We would like to open up use of iCloud on our iPadOS devices, but only want to allow users to log in with their managed iCloud account. Is there a way in Jamf Pro to either pre populate the domain and/or user and lock the user into only signing in with their managed AppleID?
@astrugatch There is no mechanism in Apple's current MDM specification that allows you to restrict the domain used for iCloud/AppleID. That would be required before Jamf could add support for it. If your organization has a support account with Apple (guessing that since you're using Managed AppleIDs the odds are good you do) I'd suggest you open a case asking for the ability to restrict iCloud/AppleID to specific domains.
The way you could get around it is to make sure you have the option "Apple ID and iCloud" unchecked in your PreStage Enrollment. This will prompt the user to enter their credentials when setting up the iPad. Then have a config profile push down to restrict account changes to iCloud accounts.
You can't unless you are either watching them or trusting them!

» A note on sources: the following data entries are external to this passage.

/-! ## Part I — vocabulary (abbreviations of verbatim sub-terms of the stubs; nothing new is posited) -/

/-- `Y_i(t) = Cov_{μ₀}(p_0², K_t p_i²)`: left-contact / site-`i` time-`t` kinetic covariance of the `(N+1)`-site
open equilibrium chain (`μ₀ = gibbsMeasure (N+1) T`, `K_t` the constructed equal-temperature kernels).
At `i = Fin.last N` this is `kuboIntegrand`. [folklore] -/
def leftIntegrand (ω₂ lam β γ T : ℝ) (N : ℕ) (i : Fin (N + 1)) (t : ℝ) : ℝ :=
  (∫ z, (z.2 0) ^ 2 * (∫ y, (y.2 i) ^ 2
      ∂((pinnedChain ω₂ lam β γ).transitionKernel (N + 1) T T t.toNNReal z))
      ∂((pinnedChain ω₂ lam β γ).gibbsMeasure (N + 1) T)) -
    (∫ z, (z.2 0) ^ 2 ∂((pinnedChain ω₂ lam β γ).gibbsMeasure (N + 1) T)) *
      (∫ z, (∫ y, (y.2 i) ^ 2
        ∂((pinnedChain ω₂ lam β γ).transitionKernel (N + 1) T T t.toNNReal z))
        ∂((pinnedChain ω₂ lam β γ).gibbsMeasure (N + 1) T))

/-- `X_i(t) = Cov_{μ₀}(p_N², K_t p_i²)`: right-contact / site-`i` kinetic covariance. [folklore] -/
def rightIntegrand (ω₂ lam β γ T : ℝ) (N : ℕ) (i : Fin (N + 1)) (t : ℝ) : ℝ :=
  (∫ z, (z.2 (Fin.last N)) ^ 2 * (∫ y, (y.2 i) ^ 2
      ∂((pinnedChain ω₂ lam β γ).transitionKernel (N + 1) T T t.toNNReal z))
      ∂((pinnedChain ω₂ lam β γ).gibbsMeasure (N + 1) T)) -
    (∫ z, (z.2 (Fin.last N)) ^ 2 ∂((pinnedChain ω₂ lam β γ).gibbsMeasure (N + 1) T)) *
      (∫ z, (∫ y, (y.2 i) ^ 2
        ∂((pinnedChain ω₂ lam β γ).transitionKernel (N + 1) T T t.toNNReal z))
        ∂((pinnedChain ω₂ lam β γ).gibbsMeasure (N + 1) T))

/-- The Kubo value of the kinetic-temperature response at site `i`:
`(γ/2T²)(∫₀^∞ Y_i - ∫₀^∞ X_i)`. [folklore] -/
def responseValue (ω₂ lam β γ T : ℝ) (N : ℕ) (i : Fin (N + 1)) : ℝ :=
  γ / (2 * T ^ 2) * ((∫ t in Ioi (0 : ℝ), leftIntegrand ω₂ lam β γ T N i t) -
    ∫ t in Ioi (0 : ℝ), rightIntegrand ω₂ lam β γ T N i t)

/-- The one-sided ("cut-bond") form of the profile: `(γ/T²)∫₀^∞ Y_i - 1/2`. [folklore] -/
def profileValue (ω₂ lam β γ T : ℝ) (N : ℕ) (i : Fin (N + 1)) : ℝ :=
  γ / T ^ 2 * (∫ t in Ioi (0 : ℝ), leftIntegrand ω₂ lam β γ T N i t) - 1 / 2

/-- `leftIntegrand` at the far end is BoundaryKubo's `kuboIntegrand`. [folklore] -/
theorem leftIntegrand_last (ω₂ lam β γ T : ℝ) (N : ℕ) :
    leftIntegrand ω₂ lam β γ T N (Fin.last N) = kuboIntegrand ω₂ lam β γ T N := rfl

/-! ## Part II — registered stubs (`sorry` only here) -/

/-- **Stub 1 — `stub_profileTTCF` (fixed `N`, size M) — CLOSED (p103720, worker A, cycle 1): the exact finite-time, finite-`δ` Gibbs-tested transient
time-correlation identity for the kinetic temperature AT EVERY SITE `i`** of the `(N+1)`-site pinned chain:
for `T > 0`, `|δ| < 2T`, `S ≥ 0`, `μ₀ = gibbsMeasure (N+1) T`, `K^δ_s = transitionKernel (N+1) (T+δ/2) (T-δ/2) s`,
`μ₀(K^δ_S p_i²) - μ₀(p_i²) = δ (γ/2T²) ∫₀^S μ₀((p_0² - p_N²) · K^δ_s p_i²) ds`.
VERBATIM the landed `BoundaryKubo.GibbsTtcf.stub_gibbsTTCF` (`Theorems/PhononMeanFreePathBoundaryKuboGibbsTTCF.lean`)
with the observable `p_N²` (`y.2 (Fin.last N)`) replaced by `p_i²` (`y.2 i`) — its proof
(`pinnedChain_gibbsTTCF_density`: Lebesgue duality of the Langevin kernels, Dynkin for the Gibbs density along the
reversed equation, `L̂_δ ρ_T = (-2γ + δ(γ/2T²)(p_0² - p_N²))ρ_T`, Fubini) uses of the observable only continuity and
`|p_i²| ≤ (2/θ)e^{θH}` (`abs_sq_momentum_le_exp`), which hold at every site. -/
theorem Holds.stub_profileTTCF :
    ∀ ω₂ lam β γ : ℝ, 0 < ω₂ → 0 < lam → 0 < β → 0 < γ → ∀ (N : ℕ) (T : ℝ), 0 < T →
      ∀ (i : Fin (N + 1)) (δ : ℝ), |δ| < 2 * T → ∀ S : ℝ, 0 ≤ S →
        (∫ z, (∫ y, (y.2 i) ^ 2
            ∂((Literature.MathematicalPhysics.KineticTheory.HeatConduction.pinnedChain ω₂ lam β γ).transitionKernel
              (N + 1) (T + δ / 2) (T - δ / 2) S.toNNReal z))
            ∂((Literature.MathematicalPhysics.KineticTheory.HeatConduction.pinnedChain ω₂ lam β γ).gibbsMeasure
              (N + 1) T)) -
          (∫ z, (z.2 i) ^ 2
            ∂((Literature.MathematicalPhysics.KineticTheory.HeatConduction.pinnedChain ω₂ lam β γ).gibbsMeasure
              (N + 1) T)) =
        δ * (γ / (2 * T ^ 2)) *
          ∫ s in (0 : ℝ)..S, ∫ z, ((z.2 0) ^ 2 - (z.2 (Fin.last N)) ^ 2) *
            (∫ y, (y.2 i) ^ 2
              ∂((Literature.MathematicalPhysics.KineticTheory.HeatConduction.pinnedChain ω₂ lam β γ).transitionKernel
                (N + 1) (T + δ / 2) (T - δ / 2) s.toNNReal z))
            ∂((Literature.MathematicalPhysics.KineticTheory.HeatConduction.pinnedChain ω₂ lam β γ).gibbsMeasure
              (N + 1) T) :=
  -- CLOSED (worker A, p103720): `Theorems/PuiseuxTransferLedgerTwoModeBulkStubProfileTTCF.lean`
  Summit.AtomisticToContinuum.FouriersLaw.Theorems.TwoModeBulk.Sketch.stub_profileTTCF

The way we 'report' on this, is that we manage all applications either through forced install or via self-service, but they are all managed. If you create a search or smart group of any device that has 'unmanaged' applications, these will be the users that have signed in with an unmanaged Apple ID.
Yes I hear you!
We basically create a step by step guide that classroom staff followed in order to provision devices, i.e which wifi to connect to, log in here, log in there with your school credentials, and then reported on anyone that didn't do it properly. But the most important thing we stated was that deployment is not an IT responsibility, it is the school responsibility, so here are the instructions!
Deployment is definitely on them, but when kids have stuff their not supposed to they DO come calling. (Though we are armed to put it back on them). We deployed quickly offsite during the height of the pandemic BEFORE we were able to get managed IDs and Federation set up, so this wasn't even part of the workflow at the time. We skipped aIDs entirely until now. Now I'm in the rough spot of opening the doors, but only allowing them in with an "approved" account.